__REQUIREMENT__.
Reproduce the records below exactly, but only between the lines holding "and the axis" and "γ₂) • v = γ₁", inclusive.
==============================
/-- The `B₁g` (`x² - y²`) character of `D₄`: `-1` on the rotations by `±π/2` and on the diagonal
reflections `s r^{±1}`, `+1` on `1`, `r²` and the axis reflections `s`, `s r²`.
Scalapino, Phys. Rep. 250 (1995) 329, §2. [folklore] -/
def b1gChar : DihedralGroup 4 → ℂ
  | DihedralGroup.r i => (-1) ^ i.val
  | DihedralGroup.sr i => (-1) ^ i.val

/-- `χ_{B₁g}` is a (one-dimensional) character of `D₄`: with Mathlib's table
`r i * r j = r (i + j)`, `sr i * sr j = r (j - i)` etc., parities of `ZMod 4` values add.
Scalapino, Phys. Rep. 250 (1995) 329, §2. [cite: Scalapino1995, §2] -/
def b1gChar_mul : Prop :=
  ∀ (γ₁ γ₂ : DihedralGroup 4),
    b1gChar (γ₁ * γ₂) = b1gChar γ₁ * b1gChar γ₂

/-- `χ_{B₁g}(1) = 1`. Scalapino, Phys. Rep. 250 (1995) 329, §2. [folklore] -/
@[simp] theorem b1gChar_one : b1gChar 1 = 1 := by
  rw [DihedralGroup.one_def]
  simp [b1gChar]

/-- `d4Orb` is a left action of `D₄` (from `d4Site_mul` and
`toTorusSite ∘ ofTorusSite = id`). Scalapino, Phys. Rep. 250 (1995) 329, §2. [cite: Scalapino1995, §2] -/
def d4Orb_mul : Prop :=
  ∀ {L : ℕ} [NeZero L] (γ₁ γ₂ : DihedralGroup 4) (o : Orb (FermionTorus 2 L)),
    d4Orb (γ₁ * γ₂) o = d4Orb γ₁ (d4Orb γ₂ o)

/-- `d4Act` is a left action of `D₄` on pair wavefunctions:
`(γ₁ γ₂) • v = γ₁ • (γ₂ • v)` (from the named fact `d4Orb_mul`, hypothesis `hOrb`).
Scalapino, Phys. Rep. 250 (1995) 329, §2. [folklore] -/
theorem d4Act_mul (hOrb : d4Orb_mul) {L : ℕ} [NeZero L] (γ₁ γ₂ : DihedralGroup 4)
    (v : Orb (FermionTorus 2 L) × Orb (FermionTorus 2 L) → ℂ) :
    d4Act (γ₁ * γ₂) v = d4Act γ₁ (d4Act γ₂ v) := by
  funext p
  unfold d4Orb_mul at hOrb
  simp [d4Act, _root_.mul_inv_rev, hOrb]

/-- A pair wavefunction on the fermionic torus is `d_{x²-y²}`-symmetric if it transforms in the
`B₁g` representation of `D₄`: `γ • v = χ_{B₁g}(γ) v` for all `γ`.
Scalapino, Phys. Rep. 250 (1995) 329, §2. [folklore] -/
def IsDWaveSymmetric {L : ℕ} [NeZero L]
    (v : Orb (FermionTorus 2 L) × Orb (FermionTorus 2 L) → ℂ) : Prop :=
  ∀ γ : DihedralGroup 4, d4Act γ v = b1gChar γ • v

/-- The `ρ₂`-eigenvector ("Yang") form of `d`-wave ODLRO (outline Q-D5, alternative to
`HasPairFieldLRO dWaveFormFactor`): Wave0's `HasODLRO` with the large-eigenvalue pair
wavefunction required to be `B₁g`-symmetric. Sides are shifted to `L + 1` so that
`FermionTorus.ofTorusSite` is available. Yang, Rev. Mod. Phys. 34 (1962) 694, §4;
Scalapino, Phys. Rep. 250 (1995) 329, §2. [folklore] -/
def HasDWaveODLRO (N : ℕ → ℕ) (ψ : ∀ L, Fock (Orb (FermionTorus 2 L))) : Prop :=
  (∀ L, IsNParticle (N L) (ψ L) ∧ star (ψ L) ⬝ᵥ ψ L = 1) ∧ Tendsto N atTop atTop ∧
    ∃ c : ℝ, 0 < c ∧ ∀ᶠ L in atTop, ∃ v : Orb (FermionTorus 2 (L + 1)) ×
        Orb (FermionTorus 2 (L + 1)) → ℂ,
      star v ⬝ᵥ v = 1 ∧ IsDWaveSymmetric v ∧
        c * N (L + 1) ≤ (star v ⬝ᵥ (twoParticleRDM (ψ (L + 1)) *ᵥ v)).re

/-- `HasDWaveODLRO` implies Wave0's `HasODLRO`. Yang, Rev. Mod. Phys. 34 (1962) 694, §4. [cite: Yang1962, §4] -/
def HasDWaveODLRO.hasODLRO : Prop :=
  ∀ {N : ℕ → ℕ} {ψ : ∀ L, Fock (Orb (FermionTorus 2 L))} (h : HasDWaveODLRO N ψ),
    HasODLRO N ψ

/-! ### The pair wavefunction of the pair field and the Q-D5 bridge -/

section Bridge

variable (g : Site 2 → ℝ) (L : ℕ) [NeZero L]

/-- The pair wavefunction `φ_g` of the pair field, i.e. the coefficients with
`Δ_g = P_{φ_g} = Σ_p φ_g p • c_{p.2} c_{p.1}` (`pairField_eq_pairAnnihilator`):
`φ_g (o₁, o₂) = ∓ g(e)/√2` summed over the steps `e ∈ {0} ∪ unitSteps` with `x₂ = x₁ + e` in
`(ℤ/Lℤ)²`, for `o₁ = (x₁, σ)`, `o₂ = (x₂, σ')` with opposite spins: sign `-` for
`(σ, σ') = (↑, ↓)` (because `c_{o₂} c_{o₁} = -c_{x₁↑} c_{x₂↓}` is minus the first term of
`localPair`), sign `+` for `(σ, σ') = (↓, ↑)`; `0` for equal spins. (For `L ≥ 3` at most one
step `e` matches; for `L ≤ 2` coincident steps are summed, exactly as in `pairField`.)
Scalapino, Phys. Rep. 250 (1995) 329, §2, eq. (2.2)–(2.3). [folklore] -/
def pairFieldWavefunction (p : Orb (FermionTorus 2 L) × Orb (FermionTorus 2 L)) : ℂ :=
  ∑ e ∈ insert 0 unitSteps,
    if (ofLex p.2).1.toTorusSite = (ofLex p.1).1.toTorusSite + Torus.proj L e then
      (if (ofLex p.1).2 = 0 ∧ (ofLex p.2).2 = 1 then -((g e / Real.sqrt 2 : ℝ) : ℂ)
        else if (ofLex p.1).2 = 1 ∧ (ofLex p.2).2 = 0 then ((g e / Real.sqrt 2 : ℝ) : ℂ)
        else 0)
    else 0

/-- The pair field is the geminal operator of its pair wavefunction, `Δ_g = P_{φ_g}`.
Scalapino, Phys. Rep. 250 (1995) 329, §2; Yang, Rev. Mod. Phys. 34 (1962) 694, §4. [cite: Scalapino1995, §2] -/
def pairField_eq_pairAnnihilator : Prop :=
  pairField g L = pairAnnihilator (pairFieldWavefunction g L)

/-- Hence `⟨ψ, Δ_g† Δ_g ψ⟩ = φ_g† ρ₂ φ_g` (from the named facts `pairField_eq_pairAnnihilator` and
Yang's identity `expect_pairAnnihilator_conjTranspose_mul`, hypotheses `hP`, `hY`). Yang, Rev. Mod. Phys. 34 (1962) 694, §4, eq. (22). [folklore] -/
theorem expect_pairField_eq_dotProduct_twoParticleRDM
    (hY : expect_pairAnnihilator_conjTranspose_mul (ι := Orb (FermionTorus 2 L)))
    (hP : pairField_eq_pairAnnihilator g L) (ψ : Fock (Orb (FermionTorus 2 L))) :
    expect ((pairField g L)ᴴ * pairField g L) ψ =
      star (pairFieldWavefunction g L) ⬝ᵥ
        (twoParticleRDM ψ *ᵥ pairFieldWavefunction g L) := by
  rw [show pairField g L = _ from hP, hY]

/-- The `d`-wave pair wavefunction `φ_d` transforms in the `B₁g` representation of `D₄`
(so `IsDWaveSymmetric` is not vacuous): `D₄` acts linearly on `(ℤ/Lℤ)²`, permutes
`{0} ∪ unitSteps`, and `dWaveFormFactor ∘ γ⁻¹ = χ_{B₁g}(γ) • dWaveFormFactor`
(`dWaveFormFactor_rotate`). Scalapino, Phys. Rep. 250 (1995) 329, §2. [cite: Scalapino1995, §2] -/
def isDWaveSymmetric_pairFieldWavefunction_dWave : Prop :=
  IsDWaveSymmetric (pairFieldWavefunction dWaveFormFactor L)

end Bridge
==============================
__EXERCISE ANSWER__.
reflections `s r^{±1}`, `+1` on `1`, `r²` and the axis reflections `s`, `s r²`.
Scalapino, Phys. Rep. 250 (1995) 329, §2. [folklore] -/
def b1gChar : DihedralGroup 4 → ℂ
  | DihedralGroup.r i => (-1) ^ i.val
  | DihedralGroup.sr i => (-1) ^ i.val

/-- `χ_{B₁g}` is a (one-dimensional) character of `D₄`: with Mathlib's table
`r i * r j = r (i + j)`, `sr i * sr j = r (j - i)` etc., parities of `ZMod 4` values add.
Scalapino, Phys. Rep. 250 (1995) 329, §2. [cite: Scalapino1995, §2] -/
def b1gChar_mul : Prop :=
  ∀ (γ₁ γ₂ : DihedralGroup 4),
    b1gChar (γ₁ * γ₂) = b1gChar γ₁ * b1gChar γ₂

/-- `χ_{B₁g}(1) = 1`. Scalapino, Phys. Rep. 250 (1995) 329, §2. [folklore] -/
@[simp] theorem b1gChar_one : b1gChar 1 = 1 := by
  rw [DihedralGroup.one_def]
  simp [b1gChar]

/-- `d4Orb` is a left action of `D₄` (from `d4Site_mul` and
`toTorusSite ∘ ofTorusSite = id`). Scalapino, Phys. Rep. 250 (1995) 329, §2. [cite: Scalapino1995, §2] -/
def d4Orb_mul : Prop :=
  ∀ {L : ℕ} [NeZero L] (γ₁ γ₂ : DihedralGroup 4) (o : Orb (FermionTorus 2 L)),
    d4Orb (γ₁ * γ₂) o = d4Orb γ₁ (d4Orb γ₂ o)

/-- `d4Act` is a left action of `D₄` on pair wavefunctions:
`(γ₁ γ₂) • v = γ₁ • (γ₂ • v)` (from the named fact `d4Orb_mul`, hypothesis `hOrb`).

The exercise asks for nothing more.